An interesting aside is that I found several more alternative keyboard layouts on the web for MacOS than Windows. Even though the MacOS layout offers more options by default than the Windows keyboard. I believe that having more symbols on the keyboard means MacOS users are more aware of alternative keyboard layouts. It also raises questions about what the lack of exposure to rich sets of symbols does to how Windows users express themselves through their keyboards.

Conclusions

I don’t expect that Microsoft will make any changes to their keyboard layouts any time soon. Doing so would could change behavior and expectations regarding how and when keyboard shortcuts are triggered. Microsoft doesn’t like disrupting their ecosystem of or compatibility with legacy programs.

That all being said, I still wish that Windows would include extended keyboard layouts with more compositing and punctuation options available.
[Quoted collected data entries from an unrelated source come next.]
import Mathlib.Analysis.SpecialFunctions.Pow.Integral
import Mathlib.Analysis.SpecialFunctions.ImproperIntegrals
import Mathlib.Analysis.SpecialFunctions.Integrability.Basic
import Literature.Analysis.FunctionSpaces.WeakLpLocal
import HarnessLib

/-!
# Weak `L^p` splits at height one: `L^{p,∞} ⊂ L^r + (L^q ∩ L^∞)` (`r < p < q`)

Analysis/FunctionSpaces proofs file (no new definitions) over `WeakLp.lean`
(`Literature.Analysis.FunctionSpaces.MemWeakLp`, Grafakos Def. 1.1.5). The classical truncation
of a weak-`L^p` function at height `1`: with `A = {‖f‖ > 1}`,

* the high part `f 𝟙_A` lies in `L^r(μ)` for every `0 < r < p`
  (`MemWeakLp.memLp_indicator_one_lt_norm`): by the layer-cake formula,
  `∫ |f 𝟙_A|^r = r∫₀^∞ s^{r−1} μ{|f 𝟙_A| > s} ds ≤ r∫₀¹ s^{r−1} μ(A) ds + r∫₁^∞ s^{r−1−p}‖f‖^p_{p,∞} ds`
  and `μ(A) ≤ ‖f‖^p_{p,∞}`;
* the low part `f 𝟙_{Aᶜ}` is bounded by `1` and lies in `L^q(μ)` for every `p < q < ∞`
  (`MemWeakLp.memLp_indicator_norm_le_one`): `∫ |f 𝟙_{Aᶜ}|^q ≤ q∫₀¹ s^{q−1−p} ‖f‖^p_{p,∞} ds`.

This is Grafakos, *Classical Fourier Analysis*, 3rd ed., §1.1, Exercise 1.1.10 / the proof of
the Marcinkiewicz interpolation theorem (Thm 1.3.2: "`f = f₀ + f₁`, `f₀ = f` on `{|f| > δα}`,
… `f₀ ∈ L^{p₀}`, `f₁ ∈ L^{p₁}`"), and the standing decomposition `L³_w ⊂ L² + L^q` (`q > 3`) of
the forward self-similar Navier–Stokes theory (Bradshaw–Tsai 2017, §1: `L³_w ⊂ L²_uloc`; used in
the discharge of `Literature.Analysis.FluidPDE.bradshawTsai2017_caloric_localLeray`). The
statements assume `f` strongly measurable (so that `A` is measurable); the general case follows by
passing to a representative (`MemWeakLp.congr_ae`).

* `eWeakLpPow_congr_ae`, `MemWeakLp.congr_ae` — the weak quasinorm only sees `f` up to null sets.
* `MemWeakLp.memLp_indicator_one_lt_norm`, `MemWeakLp.integrable_indicator_one_lt_norm`,
  `MemWeakLp.memLp_indicator_norm_le_one`, `norm_indicator_norm_le_one_le`.

## References

* L. Grafakos, *Classical Fourier Analysis*, 3rd ed., GTM 249 (2014), §1.1 (Def. 1.1.5,
  Prop. 1.1.6), Thm 1.3.2 (proof).
* Z. Bradshaw, T.-P. Tsai, Ann. Henri Poincaré 18 (2017) 1095–1119, §1 [BradshawTsai2017AHP].
-/

noncomputable section

open MeasureTheory Set Filter Topology
open scoped ENNReal NNReal

namespace Literature.Analysis.FunctionSpaces

variable {α : Type*} [MeasurableSpace α] {E : Type*} [NormedAddCommGroup E]
variable {f g : α → E} {p : ℝ≥0∞} {μ : Measure α}

/-! ### A.e.-invariance of the weak quasinorm -/

/-- The weak quasinorm only depends on the a.e.-class of `f`. [folklore] -/
theorem eWeakLpPow_congr_ae (hfg : f =ᵐ[μ] g) : eWeakLpPow f p μ = eWeakLpPow g p μ := by
  unfold eWeakLpPow
  refine iSup_congr fun t => ?_
  rw [measure_congr (show {x | (t : ℝ≥0∞) < ‖f x‖ₑ} =ᵐ[μ] {x | (t : ℝ≥0∞) < ‖g x‖ₑ} from
    hfg.mono fun x hx => by
      show ((t : ℝ≥0∞) < ‖f x‖ₑ) = ((t : ℝ≥0∞) < ‖g x‖ₑ)
      rw [hx])]

/-- Weak-`L^p` membership is invariant under a.e.-modification. [folklore] -/
theorem MemWeakLp.congr_ae (hf : MemWeakLp f p μ) (hfg : f =ᵐ[μ] g) : MemWeakLp g p μ :=
  ⟨hf.1.congr hfg, (eWeakLpPow_congr_ae hfg) ▸ hf.2⟩

/-! ### The two layer-cake tails -/

/-- `∫₀¹ s^{a} ds < ∞` in `ℝ≥0∞` form for `-1 < a`. [folklore] -/
theorem lintegral_Ioc_zero_one_ofReal_rpow_lt_top {a : ℝ} (ha : -1 < a) :
    ∫⁻ t in Ioc (0 : ℝ) 1, ENNReal.ofReal (t ^ a) < ∞ := by
  have hint : IntegrableOn (fun t : ℝ => t ^ a) (Ioc 0 1) volume :=
    (intervalIntegral.intervalIntegrable_rpow' (a := 0) (b := 1) ha).1
  exact lt_of_le_of_lt (lintegral_mono fun t => Real.ofReal_le_enorm _) hint.2

/-- `∫₁^∞ s^{a} ds < ∞` in `ℝ≥0∞` form for `a < -1`. [folklore] -/
theorem lintegral_Ioi_one_ofReal_rpow_lt_top {a : ℝ} (ha : a < -1) :
    ∫⁻ t in Ioi (1 : ℝ), ENNReal.ofReal (t ^ a) < ∞ := by
  have hint : IntegrableOn (fun t : ℝ => t ^ a) (Ioi 1) volume :=
    integrableOn_Ioi_rpow_of_lt ha zero_lt_one
  exact lt_of_le_of_lt (lintegral_mono fun t => Real.ofReal_le_enorm _) hint.2

/-- The layer-cake integral of a function whose distribution function is bounded by `C₁` on
`(0,1]` (with weight `s^{a}`, `-1 < a`) and by `C₂ s^{b-a}`-type tails on `(1,∞)` is finite:
if `μ{s < F} s^{r-1} ≤ 𝟙_{(0,1]} C₁ s^{a} + 𝟙_{(1,∞)} C₂ s^{b}` with `-1 < a`, `b < -1` and
`C₁, C₂ < ∞`, then `∫₀^∞ μ{s < F} s^{r-1} ds < ∞`. [folklore] -/
theorem lintegral_Ioi_meas_mul_lt_top_of_le {Φ : ℝ → ℝ≥0∞} {C₁ C₂ : ℝ≥0∞} (hC₁ : C₁ ≠ ∞)
    (hC₂ : C₂ ≠ ∞) {a b : ℝ} (ha : -1 < a) (hb : b < -1)
    (hΦ : ∀ t ∈ Ioi (0 : ℝ), Φ t ≤ (Ioc (0 : ℝ) 1).indicator (fun t => C₁ * ENNReal.ofReal (t ^ a)) t +
      (Ioi (1 : ℝ)).indicator (fun t => C₂ * ENNReal.ofReal (t ^ b)) t) :
    ∫⁻ t in Ioi (0 : ℝ), Φ t < ∞ := by
  have hg₁m : Measurable ((Ioc (0 : ℝ) 1).indicator fun t => C₁ * ENNReal.ofReal (t ^ a)) :=
    (measurable_const.mul (by fun_prop)).indicator measurableSet_Ioc
  calc ∫⁻ t in Ioi (0 : ℝ), Φ t
      ≤ ∫⁻ t in Ioi (0 : ℝ), (Ioc (0 : ℝ) 1).indicator (fun t => C₁ * ENNReal.ofReal (t ^ a)) t +
          (Ioi (1 : ℝ)).indicator (fun t => C₂ * ENNReal.ofReal (t ^ b)) t :=
        setLIntegral_mono' measurableSet_Ioi hΦ
    _ = (∫⁻ t in Ioc (0 : ℝ) 1, C₁ * ENNReal.ofReal (t ^ a)) +
          ∫⁻ t in Ioi (1 : ℝ), C₂ * ENNReal.ofReal (t ^ b) := by
        rw [lintegral_add_left hg₁m, lintegral_indicator measurableSet_Ioc,
          lintegral_indicator measurableSet_Ioi, Measure.restrict_restrict measurableSet_Ioc,
          Measure.restrict_restrict measurableSet_Ioi,
          inter_eq_left.2 (Ioc_subset_Ioi_self : Ioc (0 : ℝ) 1 ⊆ Ioi 0),
          inter_eq_left.2 (Ioi_subset_Ioi zero_le_one : Ioi (1 : ℝ) ⊆ Ioi 0)]
    _ = C₁ * (∫⁻ t in Ioc (0 : ℝ) 1, ENNReal.ofReal (t ^ a)) +
          C₂ * ∫⁻ t in Ioi (1 : ℝ), ENNReal.ofReal (t ^ b) := by
        rw [lintegral_const_mul' _ _ hC₁, lintegral_const_mul' _ _ hC₂]
    _ < ∞ := ENNReal.add_lt_top.2
        ⟨ENNReal.mul_lt_top hC₁.lt_top (lintegral_Ioc_zero_one_ofReal_rpow_lt_top ha),
          ENNReal.mul_lt_top hC₂.lt_top (lintegral_Ioi_one_ofReal_rpow_lt_top hb)⟩

/-! ### The high part `f 𝟙_{‖f‖ > 1}` -/

/-- The superlevel set `{‖f‖ > 1}` of a weak-`L^p` function has finite measure
`μ{‖f‖ > 1} ≤ ‖f‖^p_{p,∞}`. [folklore] -/
theorem MemWeakLp.meas_one_lt_norm_le (f : α → E) (p : ℝ≥0∞) (μ : Measure α) :
    μ {x | 1 < ‖f x‖} ≤ eWeakLpPow f p μ := by
  have h := ofReal_rpow_mul_meas_lt_le_eWeakLpPow f p μ zero_lt_one
  rwa [Real.one_rpow, ENNReal.ofReal_one, one_mul] at h

/-- **The high part of a weak-`L^p` function is in `L^r` for `r < p`**: for `f ∈ L^{p,∞}(μ)`
strongly measurable, `p < ∞`, and `0 < r < p`, the truncation `f 𝟙_{‖f‖ > 1}` lies in `L^r(μ)`
(Grafakos, proof of Thm 1.3.2: the piece `f₀ = f 𝟙_{|f| > α}` of a weak-type function is in the
smaller Lebesgue space; layer cake `∫|f𝟙_A|^r ≤ r∫₀¹ s^{r−1}μ(A) + r∫₁^∞ s^{r−1−p}‖f‖^p_{p,∞}`). [folklore] -/
theorem MemWeakLp.memLp_indicator_one_lt_norm (hf : MemWeakLp f p μ) (hfm : StronglyMeasurable f)
    (hp : p ≠ ∞) {r : ℝ≥0∞} (hr0 : r ≠ 0) (hrp : r < p) :
    MemLp ({x | 1 < ‖f x‖}.indicator f) r μ := by
  have hr : r ≠ ∞ := (hrp.trans_le le_top).ne
  have hrpos : 0 < r.toReal := ENNReal.toReal_pos hr0 hr
  have hrp' : r.toReal < p.toReal := (ENNReal.toReal_lt_toReal hr hp).2 hrp
  have hA : MeasurableSet {x | 1 < ‖f x‖} :=
    measurableSet_lt measurable_const hfm.norm.measurable
  set g : α → E := {x | 1 < ‖f x‖}.indicator f with hg
  set W : ℝ≥0∞ := eWeakLpPow f p μ with hW
  have hWtop : W ≠ ∞ := hf.2.ne
  have hgm : AEStronglyMeasurable g μ := hf.1.indicator hA
  refine ⟨hgm, ?_⟩
  rw [eLpNorm_lt_top_iff_lintegral_rpow_enorm_lt_top hr0 hr]
  -- layer cake
  have hmeas : AEMeasurable (fun x => ‖g x‖) μ := hgm.norm.aemeasurable
  have hnn : 0 ≤ᵐ[μ] fun x => ‖g x‖ := Eventually.of_forall fun x => norm_nonneg _
  have hlhs : ∫⁻ x, ‖g x‖ₑ ^ r.toReal ∂μ = ∫⁻ x, ENNReal.ofReal (‖g x‖ ^ r.toReal) ∂μ :=
    lintegral_congr fun x => by
      rw [← ofReal_norm, ENNReal.ofReal_rpow_of_nonneg (norm_nonneg _) hrpos.le]
  rw [hlhs, lintegral_rpow_eq_lintegral_meas_lt_mul μ hnn hmeas hrpos]
  refine ENNReal.mul_lt_top ENNReal.ofReal_lt_top ?_
  refine lintegral_Ioi_meas_mul_lt_top_of_le (C₁ := W) (C₂ := W) hWtop hWtop
    (a := r.toReal - 1) (b := r.toReal - 1 - p.toReal) (by linarith) (by linarith) ?_
  intro t ht
  have ht0 : 0 < t := ht
  -- the superlevel sets of `g`
  have hsubA : {a | t < ‖g a‖} ⊆ {x | 1 < ‖f x‖} := by
    intro x hx
    by_contra hxA
    have : g x = 0 := indicator_of_notMem hxA _
    rw [mem_setOf_eq, this, norm_zero] at hx
    exact absurd hx (not_lt.2 ht0.le)
  have hsubf : {a | t < ‖g a‖} ⊆ {x | t < ‖f x‖} := by
    intro x hx
    have hxA := hsubA hx
    rw [mem_setOf_eq, hg, indicator_of_mem hxA] at hx
    exact hx
  rcases le_or_gt t 1 with h1 | h1
  · rw [indicator_of_mem (mem_Ioc.2 ⟨ht0, h1⟩)]
    refine le_add_right ?_
    refine mul_le_mul' ?_ le_rfl
    exact (measure_mono hsubA).trans (MemWeakLp.meas_one_lt_norm_le f p μ)
  · rw [indicator_of_mem (mem_Ioi.2 h1)]
    refine le_add_left ?_
    have h2 : μ {a | t < ‖g a‖} ≤ W * (ENNReal.ofReal (t ^ p.toReal))⁻¹ :=
      (measure_mono hsubf).trans (meas_lt_norm_le_eWeakLpPow_mul_inv f p μ ht0)
    calc μ {a | t < ‖g a‖} * ENNReal.ofReal (t ^ (r.toReal - 1))
        ≤ W * (ENNReal.ofReal (t ^ p.toReal))⁻¹ * ENNReal.ofReal (t ^ (r.toReal - 1)) :=
          mul_le_mul' h2 le_rfl
      _ = W * ENNReal.ofReal (t ^ (r.toReal - 1 - p.toReal)) := by
          rw [mul_assoc, ← ENNReal.ofReal_inv_of_pos (Real.rpow_pos_of_pos ht0 _),
            ← Real.rpow_neg ht0.le, ← ENNReal.ofReal_mul (Real.rpow_nonneg ht0.le _),
            ← Real.rpow_add ht0]
          congr 3
          ring

/-- **The high part of a weak-`L^p` function is integrable for `1 < p`** (the case `r = 1` of
`MemWeakLp.memLp_indicator_one_lt_norm`). [folklore] -/
theorem MemWeakLp.integrable_indicator_one_lt_norm (hf : MemWeakLp f p μ)
    (hfm : StronglyMeasurable f) (hp : p ≠ ∞) (h1p : 1 < p) :
    Integrable ({x | 1 < ‖f x‖}.indicator f) μ :=
  memLp_one_iff_integrable.1 (hf.memLp_indicator_one_lt_norm hfm hp one_ne_zero h1p)

/-! ### The low part `f 𝟙_{‖f‖ ≤ 1}` -/

omit [MeasurableSpace α] in
/-- The low part is bounded by `1`. [folklore] -/
theorem norm_indicator_norm_le_one_le (f : α → E) (x : α) :
    ‖{x | ‖f x‖ ≤ 1}.indicator f x‖ ≤ 1 := by
  by_cases hx : x ∈ {x | ‖f x‖ ≤ 1}
  · rw [indicator_of_mem hx]; exact hx
  · rw [indicator_of_notMem hx, norm_zero]; exact zero_le_one

omit [MeasurableSpace α] in
/-- The two truncations recompose `f`: `f 𝟙_{‖f‖>1} + f 𝟙_{‖f‖≤1} = f`. [folklore] -/
theorem indicator_one_lt_norm_add_indicator_norm_le_one (f : α → E) :
    {x | 1 < ‖f x‖}.indicator f + {x | ‖f x‖ ≤ 1}.indicator f = f := by
  have h : {x | ‖f x‖ ≤ 1} = {x | 1 < ‖f x‖}ᶜ := by
    ext x; simp
  rw [h]
  exact indicator_self_add_compl _ _

/-- **The low part of a weak-`L^p` function is in `L^q` for `p < q < ∞`**: for `f ∈ L^{p,∞}(μ)`
strongly measurable, `p < q < ∞`, the truncation `f 𝟙_{‖f‖ ≤ 1}` lies in `L^q(μ)` (Grafakos,
proof of Thm 1.3.2: the piece `f₁ = f 𝟙_{|f| ≤ α}` is in the larger Lebesgue space; layer cake
`∫|f𝟙_{Aᶜ}|^q ≤ q∫₀¹ s^{q−1−p}‖f‖^p_{p,∞}`, the superlevel sets at heights `s ≥ 1` being empty). [folklore] -/
theorem MemWeakLp.memLp_indicator_norm_le_one (hf : MemWeakLp f p μ) (hfm : StronglyMeasurable f)
    {q : ℝ≥0∞} (hpq : p < q) (hq : q ≠ ∞) :
    MemLp ({x | ‖f x‖ ≤ 1}.indicator f) q μ := by
  have hp : p ≠ ∞ := (hpq.trans_le le_top).ne
  have hq0 : q ≠ 0 := (lt_of_le_of_lt bot_le hpq).ne'
  have hqpos : 0 < q.toReal := ENNReal.toReal_pos hq0 hq
  have hpq' : p.toReal < q.toReal := (ENNReal.toReal_lt_toReal hp hq).2 hpq
  have hB : MeasurableSet {x | ‖f x‖ ≤ 1} :=
    measurableSet_le hfm.norm.measurable measurable_const
  set h : α → E := {x | ‖f x‖ ≤ 1}.indicator f with hh
  set W : ℝ≥0∞ := eWeakLpPow f p μ with hW
  have hWtop : W ≠ ∞ := hf.2.ne
  have hhm : AEStronglyMeasurable h μ := hf.1.indicator hB
  refine ⟨hhm, ?_⟩
  rw [eLpNorm_lt_top_iff_lintegral_rpow_enorm_lt_top hq0 hq]
  have hmeas : AEMeasurable (fun x => ‖h x‖) μ := hhm.norm.aemeasurable
  have hnn : 0 ≤ᵐ[μ] fun x => ‖h x‖ := Eventually.of_forall fun x => norm_nonneg _
  have hlhs : ∫⁻ x, ‖h x‖ₑ ^ q.toReal ∂μ = ∫⁻ x, ENNReal.ofReal (‖h x‖ ^ q.toReal) ∂μ :=
    lintegral_congr fun x => by
      rw [← ofReal_norm, ENNReal.ofReal_rpow_of_nonneg (norm_nonneg _) hqpos.le]
  rw [hlhs, lintegral_rpow_eq_lintegral_meas_lt_mul μ hnn hmeas hqpos]
  refine ENNReal.mul_lt_top ENNReal.ofReal_lt_top ?_
  refine lintegral_Ioi_meas_mul_lt_top_of_le (C₁ := W) (C₂ := 0) hWtop ENNReal.zero_ne_top
    (a := q.toReal - 1 - p.toReal) (b := -2) (by linarith) (by norm_num) ?_
  intro t ht
  have ht0 : 0 < t := ht
  rcases le_or_gt t 1 with h1 | h1
  · rw [indicator_of_mem (mem_Ioc.2 ⟨ht0, h1⟩)]
    refine le_add_right ?_
    have hsubf : {a | t < ‖h a‖} ⊆ {x | t < ‖f x‖} := by
      intro x hx
      rw [mem_setOf_eq] at hx ⊢
      by_cases hxB : x ∈ {x | ‖f x‖ ≤ 1}
      · rwa [hh, indicator_of_mem hxB] at hx
      · rw [hh, indicator_of_notMem hxB, norm_zero] at hx
        exact absurd hx (not_lt.2 ht0.le)
    have h2 : μ {a | t < ‖h a‖} ≤ W * (ENNReal.ofReal (t ^ p.toReal))⁻¹ :=
      (measure_mono hsubf).trans (meas_lt_norm_le_eWeakLpPow_mul_inv f p μ ht0)
    calc μ {a | t < ‖h a‖} * ENNReal.ofReal (t ^ (q.toReal - 1))
        ≤ W * (ENNReal.ofReal (t ^ p.toReal))⁻¹ * ENNReal.ofReal (t ^ (q.toReal - 1)) :=
          mul_le_mul' h2 le_rfl
      _ = W * ENNReal.ofReal (t ^ (q.toReal - 1 - p.toReal)) := by
          rw [mul_assoc, ← ENNReal.ofReal_inv_of_pos (Real.rpow_pos_of_pos ht0 _),
            ← Real.rpow_neg ht0.le, ← ENNReal.ofReal_mul (Real.rpow_nonneg ht0.le _),
            ← Real.rpow_add ht0]
          congr 3
          ring
  · -- above height `1` the superlevel sets of `h` are empty
    have hempty : {a | t < ‖h a‖} = ∅ := by
      refine eq_empty_of_forall_notMem fun x hx => ?_
      rw [mem_setOf_eq] at hx
      exact absurd (hx.trans_le' h1.le) (not_lt.2 (norm_indicator_norm_le_one_le f x))
    rw [hempty, measure_empty, zero_mul]
    exact bot_le

end Literature.Analysis.FunctionSpaces

end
They don’t need to be the default to preserve compatibility with long-since discontinued software, but these writing tools shouldn’t be limited to people who use touch-based keyboards only.

This text was typed out as-is on a keyboard with the actual characters you see on screen. No assistive writing or typing tool — besides spelling and grammar aids — were used to produce this text. The ability to do just that was also what this whole text was all about. I couldn’t have written this text on Windows without third-party software or specialist touch-friendly hardware; whereas both MacOS and Linux include all the symbols and punctuation marks used in this text by default.